Fighting anxiety is definitely exhausting and the constant loop of symptoms from it can really drain the hope right out of us to where we see no way out....but it's good to know that you have this place who can really understand how you are feeling and offer plenty of advice and support......Hang in there :)

3taceyl0u
10-24-2013, 06:47 PM
i am RIGHT THERE WITH YOU! I keep looking back at how my life used to be.... The active bubbly girl who loved to laugh and joke and run 5K's and get onto people for not being positive. And now i'm like a shell that looks the same but.... I feel like i've been gutted and replaced with someone fearful, emotional, sluggish, and dead. I hate it. I hate me. I just want my life back. And my mom's never experienced anxiety so she tells me to just mind over matter, talk yourself out of it. :( it isn't that easy and she just cant get that

Thats exactly how I was, and who I still am in my head. I'm living this life I hate I don't like where I live or what I'm doing and all I want to do is get out of here and start a fresh so I went back to therapy to get that final step to start a new life and everything went wrong and now I don't have a job, can't go shopping I just sit and worry.
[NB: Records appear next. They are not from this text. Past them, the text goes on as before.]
import Summits.RiemannHypothesis.RiemannHypothesis.Theorems.WeilFormatCDataO109FrontData
import Summits.RiemannHypothesis.RiemannHypothesis.Theorems.S2FormatCE0
import Literature.NumberTheory.LFunctions.YoshidaWindowGramTailMSSines
import Literature.NumberTheory.LFunctions.YoshidaWindowGramMiddleJBox
import Literature.NumberTheory.LFunctions.YoshidaWindowGramTailJFactoredScaled
import Literature.NumberTheory.LFunctions.YoshidaWindowGramTailMSFactored
import Literature.NumberTheory.LFunctions.YoshidaWindowGramTailJDiagTight
import Summits.RiemannHypothesis.RiemannHypothesis.Theorems.FormatCPsdBands
import Summits.RiemannHypothesis.RiemannHypothesis.Theorems.WeilFormatCDiagShift
import Summits.RiemannHypothesis.RiemannHypothesis.Theorems.FormatCPsdSymmBands
import HarnessLib

/-!
# Format C kernel rung `O109` (a = 109/100, column-band layout): odd sector: Schur rows 171…173 (lower triangle) of `M − U₁ − U₂` enclosed by `DS` within `rho`·2^-310 (kernel certificates)

Window `a = 109/100`; prime powers in the window: 2, 3, 2^2, 5, 7, 2^3; prime constant A = 2358/1000 (`WeilFormatC.primeCoeff_form_ge_cells_1098`); evaluator parameters S = 2^320, Kpi 160, Kser 190, kred 8, Kexp 55, J 150; full table modes < 321; light column table modes < 2051; units 2^-310 (Schur entries), 2^-154 (column digits, width 157), 2^-148 (tail-factor digits, width 151), 2^-64 (reciprocal weights), 2^-40 (tail base); order-J tail J = 4, θ = 1/2048, η = 1/10 | 4/1.
Design row: sr-gb-rung-b B g22 hp odd λ-run = PARITY CELL 17 L-SIDE: a = 109/100 with SIX prime powers 2,3,4,5,7,8 (kmax 8; WeilFormatC.primeCoeff_form_ge_cells_1098, A = 2358/1000; 0.0086 below the (log 9)/2 resonance — the last full cell of this kit), μ = 2^-113 = 9.6e-35, odd 320/640/2048, kit precision S 2^320 / c 310 / Kpi 160 / Kser 190 / Kexp 55 / J 150 (A g23 hp levers), MS tail; probes (B g22): λ_min(DS) 8.15e-35 @ 109/100, 3.75e-34 @ 217/200 (Bo 320); see HOME(B)/CELL16-LSIDE-B-g22.md. Generated by sr-gb-rung-a prover A g22 with rh-explicit-weil-2 gen7's generator extended for the odd λ-run (--sector odd --mu-log2; HOME(A)/code-g22/gen7/gramgen7.py sha16 b22c17hp00000109) from `#eval` of the tree's `Encl` functions; every datum is re-verified by the kernel in the theorem files (`decide +kernel`). Helper data of the rh-explicit Weil-positivity programme (format C, K-CELL-2), RH-free. [cite: Yoshida1992HermitianForms, §5 (5.15)-(5.16) p. 301; §7 pp. 305–312]
-/

set_option linter.dupNamespace false
set_option exponentiation.threshold 1024
set_option maxRecDepth 200000

namespace Summit.RiemannHypothesis.RiemannHypothesis.Theorems.WeilFormatCData.O109CBOdd
open Literature.NumberTheory.LFunctions Literature.NumberTheory.LFunctions.Yoshida1992 Encl Literature.Analysis.ValidatedNumerics.NumericsMP
open Summit.RiemannHypothesis.RiemannHypothesis.Theorems.WeilFormatCData.O109

/-- kernel: Schur rows `[171, 174)` (columns `j ≤ i`). -/
theorem tS171 : checkSchurBandG (2 ^ 320) 310 O109CBOdd.rho O109.C O109.tab true 320 (subBoxCB (2 ^ 320) 157 320 154 64 O109CBOdd.ρc O109CBOdd.XP O109CBOdd.Pd O109CBOdd.v O109CBOdd.V 151 8 148 148 O109CBOdd.ρφ O109CBOdd.ρψ O109CBOdd.ΦP O109CBOdd.ΨP O109CBOdd.Pφ O109CBOdd.Pψ (fun i ↦ (dMidOBox (2 ^ 320) O109.C O109.F (tget O109.tab (i + 1)) 1 1024 320 4 O109.momO i).add (dgJoBoxT (2 ^ 320) O109.C O109.F (tget O109.tab (i + 1)) 40 1577326692700 320 2048 4 1 2048 i))) O109CBOdd.DS true 171 3 = true := by
  decide +kernel

end Summit.RiemannHypothesis.RiemannHypothesis.Theorems.WeilFormatCData.O109CBOdd
/-- **Pineau–Vicol 2026, Lemma 8.1, proof — the slice derivative read off the equation, first
display, EVERY ORDER `k`.** "Using these bounds, we deduce from the equation (1.14a) the bound
`|∂_s∇ᵏU(y, s)| ≤ C_{U,s}(1 + |α|)(1 + |y|)^{−k−1}`, `k ∈ {0,1,2,3}`" (p. 28) — on one time slice and
for every `k ∈ ℕ`: if the smooth profile `U` obeys (8.3) up to order `k + 2`,
`(1+|y|)^{j+1}‖DʲU(y)‖ ≤ C` (`j ≤ k+2`), the smooth pressure obeys (8.3) at order `k + 1` in the form
`(1+|y|)^{k+1}‖D^{k+1}P(y)‖ ≤ C_P` (weaker than the printed `(1+|y|)^{k+3}`), and the slice equation
(1.14a) `∂_sU + α𝓡U + ½U + ½(y·∇)U − ΔU + (U·∇)U + ∇P = 0` holds with `F = ∂_sU(·, s)`, then
`‖DᵏF(y)‖ ≤ (1 + |α|)((2ᵏ + 4)C + 2ᵏC² + C_P)(1 + |y|)^{−(k+1)}`: `Dᵏ` of each term of (1.14a) —
`Dᵏ(JU) = J∘DᵏU`; `Dᵏ((Jy·∇)U)`, `Dᵏ((y·∇)U)` by Leibniz with at most one derivative on the linear
factor (`≤ 2ᵏC(1+|y|)^{−(k+1)}`); `‖Dᵏ(ΔU)‖ ≤ 3‖D^{k+2}U‖`; `Dᵏ((U·∇)U)` by Leibniz
(`≤ 2ᵏC²(1+|y|)^{−(k+3)}`); `‖Dᵏ∇P‖ ≤ ‖D^{k+1}P‖`. The orders `k = 0, 1` in the nested-`fderiv`
shape are the tree's `norm_sliceDeriv_le_of_slice_equation` /
`norm_fderiv_sliceDeriv_le_of_slice_equation` (`PineauVicolRDSSLargeAlpha`).
[cite: PineauVicol2026, Lemma 8.1, proof (p. 28); (1.14a) (p. 7)] -/
theorem norm_iteratedFDeriv_sliceDeriv_le_of_slice_equation (k : ℕ)
    {U F : EuclideanSpace ℝ (Fin 3) → EuclideanSpace ℝ (Fin 3)} {P : EuclideanSpace ℝ (Fin 3) → ℝ}
    {α : ℝ} (hU : ContDiff ℝ ∞ U) (hP : ContDiff ℝ ∞ P) {C CP : ℝ}
    (hC : ∀ j ≤ k + 2, ∀ y, (1 + ‖y‖) ^ (j + 1) * ‖iteratedFDeriv ℝ j U y‖ ≤ C)
    (hCP : ∀ y, (1 + ‖y‖) ^ (k + 1) * ‖iteratedFDeriv ℝ (k + 1) P y‖ ≤ CP)
    (heq : ∀ y, α • (rotGen (U y) - fderiv ℝ U y (rotGen y)) + (1 / 2 : ℝ) • U y +
      (1 / 2 : ℝ) • fderiv ℝ U y y - (Δ U) y + convect U U y + gradient P y + F y = 0)
    (y : EuclideanSpace ℝ (Fin 3)) :
    ‖iteratedFDeriv ℝ k F y‖ ≤
      (1 + |α|) * ((2 ^ k + 4) * C + 2 ^ k * C ^ 2 + CP) / (1 + ‖y‖) ^ (k + 1) := by
  have hw : 0 < 1 + ‖y‖ := by positivity
  have hwk : 0 < (1 + ‖y‖) ^ (k + 1) := by positivity
  have ha : 0 ≤ |α| := abs_nonneg α
  have hC0 : 0 ≤ C := le_trans (by positivity) (hC 0 (by omega) 0)
  have hCP0 : 0 ≤ CP := le_trans (by positivity) (hCP 0)
  -- pointwise decay at `y`
  have hd : ∀ j ≤ k + 2, ‖iteratedFDeriv ℝ j U y‖ ≤ C / (1 + ‖y‖) ^ (j + 1) := by
    intro j hj
    rw [le_div_iff₀ (by positivity), mul_comm]
    exact hC j hj y
  -- smoothness of the pieces
  have hDU : ContDiff ℝ ∞ (fderiv ℝ U) := hU.fderiv_right (m := ∞) le_rfl
  set L₁ : EuclideanSpace ℝ (Fin 3) →L[ℝ] EuclideanSpace ℝ (Fin 3) :=
    ContinuousLinearMap.id ℝ (EuclideanSpace ℝ (Fin 3)) with hL₁
  have hg1 : ContDiff ℝ ∞ (fun z => rotGenL (U z)) := rotGenL.contDiff.comp hU
  have hg2 : ContDiff ℝ ∞ (fun z => fderiv ℝ U z (rotGenL z)) := hDU.clm_apply rotGenL.contDiff
  have hg4 : ContDiff ℝ ∞ (fun z => fderiv ℝ U z (L₁ z)) := hDU.clm_apply L₁.contDiff
  have hg5 : ContDiff ℝ ∞ (Δ U) := contDiff_laplacian_top' hU
  have hg6 : ContDiff ℝ ∞ (fun z => fderiv ℝ U z (U z)) := hDU.clm_apply hU
  have hg7 : ContDiff ℝ ∞ (gradient P) := by
    have h2 : gradient P = fun x => (InnerProductSpace.toDual ℝ (EuclideanSpace ℝ (Fin 3))).symm
        (fderiv ℝ P x) := rfl
    rw [h2]
    exact (InnerProductSpace.toDual ℝ (EuclideanSpace ℝ (Fin 3))).symm.contDiff.comp
      (hP.fderiv_right (m := ∞) le_rfl)
  -- `F` as minus the sum of the pieces
  set S : EuclideanSpace ℝ (Fin 3) → EuclideanSpace ℝ (Fin 3) :=
    α • ((fun z => rotGenL (U z)) - fun z => fderiv ℝ U z (rotGenL z)) + (1 / 2 : ℝ) • U +
      (1 / 2 : ℝ) • (fun z => fderiv ℝ U z (L₁ z)) - Δ U + (fun z => fderiv ℝ U z (U z)) + gradient P
    with hS
  have hF : F = -S := by
    funext z
    have hz := heq z
    rw [convect_apply] at hz
    rw [Pi.neg_apply, eq_neg_iff_add_eq_zero, ← hz, hS]
    simp only [Pi.add_apply, Pi.sub_apply, Pi.smul_apply, rotGenL_apply, hL₁,
      ContinuousLinearMap.coe_id', id]
    abel
  -- smoothness at level `k`
  have hk1 : ContDiffAt ℝ k (fun z => rotGenL (U z)) y := hg1.contDiffAt.of_le (by exact_mod_cast le_top)
  have hk2 : ContDiffAt ℝ k (fun z => fderiv ℝ U z (rotGenL z)) y :=
    hg2.contDiffAt.of_le (by exact_mod_cast le_top)
  have hk3 : ContDiffAt ℝ k U y := hU.contDiffAt.of_le (by exact_mod_cast le_top)
  have hk4 : ContDiffAt ℝ k (fun z => fderiv ℝ U z (L₁ z)) y := hg4.contDiffAt.of_le (by exact_mod_cast le_top)
  have hk5 : ContDiffAt ℝ k (Δ U) y := hg5.contDiffAt.of_le (by exact_mod_cast le_top)
  have hk6 : ContDiffAt ℝ k (fun z => fderiv ℝ U z (U z)) y := hg6.contDiffAt.of_le (by exact_mod_cast le_top)
  have hk7 : ContDiffAt ℝ k (gradient P) y := hg7.contDiffAt.of_le (by exact_mod_cast le_top)
  have hk12 : ContDiffAt ℝ k ((fun z => rotGenL (U z)) - fun z => fderiv ℝ U z (rotGenL z)) y :=
    hk1.sub hk2
  have hkA : ContDiffAt ℝ k (α • ((fun z => rotGenL (U z)) - fun z => fderiv ℝ U z (rotGenL z))) y :=
    hk12.const_smul α
  have hkB : ContDiffAt ℝ k ((1 / 2 : ℝ) • U) y := hk3.const_smul (1 / 2 : ℝ)
  have hkC : ContDiffAt ℝ k ((1 / 2 : ℝ) • fun z => fderiv ℝ U z (L₁ z)) y := hk4.const_smul (1 / 2 : ℝ)
  have hkAB : ContDiffAt ℝ k (α • ((fun z => rotGenL (U z)) - fun z => fderiv ℝ U z (rotGenL z)) +
      (1 / 2 : ℝ) • U) y := hkA.add hkB
  have hkABC : ContDiffAt ℝ k (α • ((fun z => rotGenL (U z)) - fun z => fderiv ℝ U z (rotGenL z)) +
      (1 / 2 : ℝ) • U + (1 / 2 : ℝ) • (fun z => fderiv ℝ U z (L₁ z))) y := hkAB.add hkC
  have hkABCD : ContDiffAt ℝ k (α • ((fun z => rotGenL (U z)) - fun z => fderiv ℝ U z (rotGenL z)) +
      (1 / 2 : ℝ) • U + (1 / 2 : ℝ) • (fun z => fderiv ℝ U z (L₁ z)) - Δ U) y := hkABC.sub hk5
  have hkABCDE : ContDiffAt ℝ k (α • ((fun z => rotGenL (U z)) - fun z => fderiv ℝ U z (rotGenL z)) +
      (1 / 2 : ℝ) • U + (1 / 2 : ℝ) • (fun z => fderiv ℝ U z (L₁ z)) - Δ U +
      (fun z => fderiv ℝ U z (U z))) y := hkABCD.add hk6
  -- the bounds of the pieces
  have b1 : ‖iteratedFDeriv ℝ k (fun z => rotGenL (U z)) y‖ ≤ C / (1 + ‖y‖) ^ (k + 1) := by
    have e : (fun z => rotGenL (U z)) = rotGenL ∘ U := rfl
    rw [e]
    refine (ContinuousLinearMap.norm_iteratedFDeriv_comp_left rotGenL hU.contDiffAt
      (by exact_mod_cast le_top)).trans ?_
    calc ‖rotGenL‖ * ‖iteratedFDeriv ℝ k U y‖ ≤ 1 * (C / (1 + ‖y‖) ^ (k + 1)) :=
          mul_le_mul norm_rotGenL_le_one_aux (hd k (by omega)) (norm_nonneg _) zero_le_one
      _ = C / (1 + ‖y‖) ^ (k + 1) := one_mul _
  have b2 : ‖iteratedFDeriv ℝ k (fun z => fderiv ℝ U z (rotGenL z)) y‖ ≤ 2 ^ k * C / (1 + ‖y‖) ^ (k + 1) := by
    have h := norm_iteratedFDeriv_fderiv_apply_clm_le hU rotGenL k y (hd k (by omega)) (hd (k + 1) (by omega))
    refine h.trans ?_
    rw [div_le_div_iff_of_pos_right hwk]
    calc 2 ^ k * ‖rotGenL‖ * C ≤ 2 ^ k * 1 * C := by gcongr; exact norm_rotGenL_le_one_aux
      _ = 2 ^ k * C := by ring
  have b3 : ‖iteratedFDeriv ℝ k U y‖ ≤ C / (1 + ‖y‖) ^ (k + 1) := hd k (by omega)
  have b4 : ‖iteratedFDeriv ℝ k (fun z => fderiv ℝ U z (L₁ z)) y‖ ≤ 2 ^ k * C / (1 + ‖y‖) ^ (k + 1) := by
    have h := norm_iteratedFDeriv_fderiv_apply_clm_le hU L₁ k y (hd k (by omega)) (hd (k + 1) (by omega))
    refine h.trans ?_
    rw [div_le_div_iff_of_pos_right hwk]
    calc 2 ^ k * ‖L₁‖ * C ≤ 2 ^ k * 1 * C := by gcongr; exact ContinuousLinearMap.norm_id_le
      _ = 2 ^ k * C := by ring
  have b5 : ‖iteratedFDeriv ℝ k (Δ U) y‖ ≤ 3 * C / (1 + ‖y‖) ^ (k + 1) := by
    refine (norm_iteratedFDeriv_laplacian_le_three hU k y).trans ?_
    have h := hd (k + 2) le_rfl
    calc 3 * ‖iteratedFDeriv ℝ (k + 2) U y‖ ≤ 3 * (C / (1 + ‖y‖) ^ (k + 2 + 1)) :=
          mul_le_mul_of_nonneg_left h (by norm_num)
      _ ≤ 3 * (C / (1 + ‖y‖) ^ (k + 1)) := by
          refine mul_le_mul_of_nonneg_left ?_ (by norm_num)
          exact div_le_div_of_nonneg_left hC0 hwk (pow_le_pow_right₀ (by linarith [norm_nonneg y]) (by omega))
      _ = 3 * C / (1 + ‖y‖) ^ (k + 1) := by ring
  have b6 : ‖iteratedFDeriv ℝ k (fun z => fderiv ℝ U z (U z)) y‖ ≤ 2 ^ k * C ^ 2 / (1 + ‖y‖) ^ (k + 1) := by
    refine (norm_iteratedFDeriv_convect_le hU k y fun j hj => hC j (by omega) y).trans ?_
    exact div_le_div_of_nonneg_left (by positivity) hwk
      (pow_le_pow_right₀ (by linarith [norm_nonneg y]) (by omega))
  have b7 : ‖iteratedFDeriv ℝ k (gradient P) y‖ ≤ CP / (1 + ‖y‖) ^ (k + 1) := by
    refine (norm_iteratedFDeriv_gradient_le hP k y).trans ?_
    rw [le_div_iff₀ hwk, mul_comm]
    exact hCP y
  -- expand `Dᵏ S`
  have eS : iteratedFDeriv ℝ k S y =
      α • (iteratedFDeriv ℝ k (fun z => rotGenL (U z)) y - iteratedFDeriv ℝ k (fun z => fderiv ℝ U z (rotGenL z)) y) +
        (1 / 2 : ℝ) • iteratedFDeriv ℝ k U y +
        (1 / 2 : ℝ) • iteratedFDeriv ℝ k (fun z => fderiv ℝ U z (L₁ z)) y -
        iteratedFDeriv ℝ k (Δ U) y + iteratedFDeriv ℝ k (fun z => fderiv ℝ U z (U z)) y +
        iteratedFDeriv ℝ k (gradient P) y := by
    rw [hS, iteratedFDeriv_add_apply hkABCDE hk7, iteratedFDeriv_add_apply hkABCD hk6,
      iteratedFDeriv_sub_apply hkABC hk5, iteratedFDeriv_add_apply hkAB hkC, iteratedFDeriv_add_apply hkA hkB,
      iteratedFDeriv_const_smul_apply hk12, iteratedFDeriv_sub_apply hk1 hk2,
      iteratedFDeriv_const_smul_apply hk3, iteratedFDeriv_const_smul_apply hk4]
  rw [hF, iteratedFDeriv_neg_apply, norm_neg, eS]
  -- triangle inequality
  have hhalf : ‖(1 / 2 : ℝ)‖ = 1 / 2 := by norm_num
  calc ‖α • (iteratedFDeriv ℝ k (fun z => rotGenL (U z)) y -
            iteratedFDeriv ℝ k (fun z => fderiv ℝ U z (rotGenL z)) y) +
          (1 / 2 : ℝ) • iteratedFDeriv ℝ k U y +
          (1 / 2 : ℝ) • iteratedFDeriv ℝ k (fun z => fderiv ℝ U z (L₁ z)) y -
          iteratedFDeriv ℝ k (Δ U) y + iteratedFDeriv ℝ k (fun z => fderiv ℝ U z (U z)) y +
          iteratedFDeriv ℝ k (gradient P) y‖
      ≤ |α| * (‖iteratedFDeriv ℝ k (fun z => rotGenL (U z)) y‖ +
            ‖iteratedFDeriv ℝ k (fun z => fderiv ℝ U z (rotGenL z)) y‖) +
          (1 / 2) * ‖iteratedFDeriv ℝ k U y‖ +
          (1 / 2) * ‖iteratedFDeriv ℝ k (fun z => fderiv ℝ U z (L₁ z)) y‖ +
          ‖iteratedFDeriv ℝ k (Δ U) y‖ + ‖iteratedFDeriv ℝ k (fun z => fderiv ℝ U z (U z)) y‖ +
          ‖iteratedFDeriv ℝ k (gradient P) y‖ := by
        refine (norm_add_le _ _).trans (add_le_add ?_ le_rfl)
        refine (norm_add_le _ _).trans (add_le_add ?_ le_rfl)
        refine (norm_sub_le _ _).trans (add_le_add ?_ le_rfl)
        refine (norm_add_le _ _).trans (add_le_add ?_ ?_)
        · refine (norm_add_le _ _).trans (add_le_add ?_ ?_)
          · rw [norm_smul, Real.norm_eq_abs]
            exact mul_le_mul_of_nonneg_left (norm_sub_le _ _) ha
          · rw [norm_smul, hhalf]
        · rw [norm_smul, hhalf]
    _ ≤ |α| * (C / (1 + ‖y‖) ^ (k + 1) + 2 ^ k * C / (1 + ‖y‖) ^ (k + 1)) +
          (1 / 2) * (C / (1 + ‖y‖) ^ (k + 1)) + (1 / 2) * (2 ^ k * C / (1 + ‖y‖) ^ (k + 1)) +
          3 * C / (1 + ‖y‖) ^ (k + 1) + 2 ^ k * C ^ 2 / (1 + ‖y‖) ^ (k + 1) +
          CP / (1 + ‖y‖) ^ (k + 1) := by
        gcongr
    _ = (|α| * (C + 2 ^ k * C) + (1 / 2) * C + (1 / 2) * (2 ^ k * C) + 3 * C + 2 ^ k * C ^ 2 + CP) /
          (1 + ‖y‖) ^ (k + 1) := by ring
    _ ≤ (1 + |α|) * ((2 ^ k + 4) * C + 2 ^ k * C ^ 2 + CP) / (1 + ‖y‖) ^ (k + 1) := by
        rw [div_le_div_iff_of_pos_right hwk]
        have h2k : (1 : ℝ) ≤ 2 ^ k := one_le_pow₀ (by norm_num)
        nlinarith [mul_nonneg ha hC0, mul_nonneg ha hCP0, mul_nonneg ha (sq_nonneg C),
          mul_nonneg (mul_nonneg ha hC0) (sub_nonneg.2 h2k), mul_nonneg hC0 (sub_nonneg.2 h2k),
          pow_nonneg (zero_le_two (α := ℝ)) k, mul_nonneg ha (mul_nonneg (pow_nonneg (zero_le_two (α := ℝ)) k) (sq_nonneg C))]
My mum knows what it's like but it's that same old mind over matter, only you can change. I don't think I can change though I honestly beleive this is who I am. I just need a life where I don't have to worry about getting to the shops and things, I'd love to move to America or the country but I can't do either because my parents don't want to, and I can't be alone.

3taceyl0u
10-24-2013, 06:50 PM
Thanks. :) You're right it is exhausting! I spend the day home worrying myself into oblivion and then when my mums home she doesn't understand I'm exhausted and just want to relax. She only sees that shes been at work all day and I should be doing things at home, which I understand I just want her to try and understand too. By the way I love the quote in your sig it describes how I feel perfectly!

Anxiousraven
10-25-2013, 04:40 AM
We all have relapses i don't anxiety ever really goes away you just control it. I think we just have moments where the anxiety becomes too much to deal with and we shut down. I can't offer any advice because I don't know how to deal with mine but just remember that it was temporary before and you dealt with it. You will find your strength

meichmann
10-25-2013, 06:23 AM
I am right there with you. I've had anxiety practically my whole life and only in the past 10 years has it gotten really bad and I've done the same things you have (reflection on earlier life, etc...). We all have relapses and the key is to control it and not let it get out of hand. Don't ever accept someone's opinion of "Get over it" or "Fight harder". They don't know the pain you feel and what you go through so they don't understand. Fortunately, people who come to this site do. Talking about it helps immensely.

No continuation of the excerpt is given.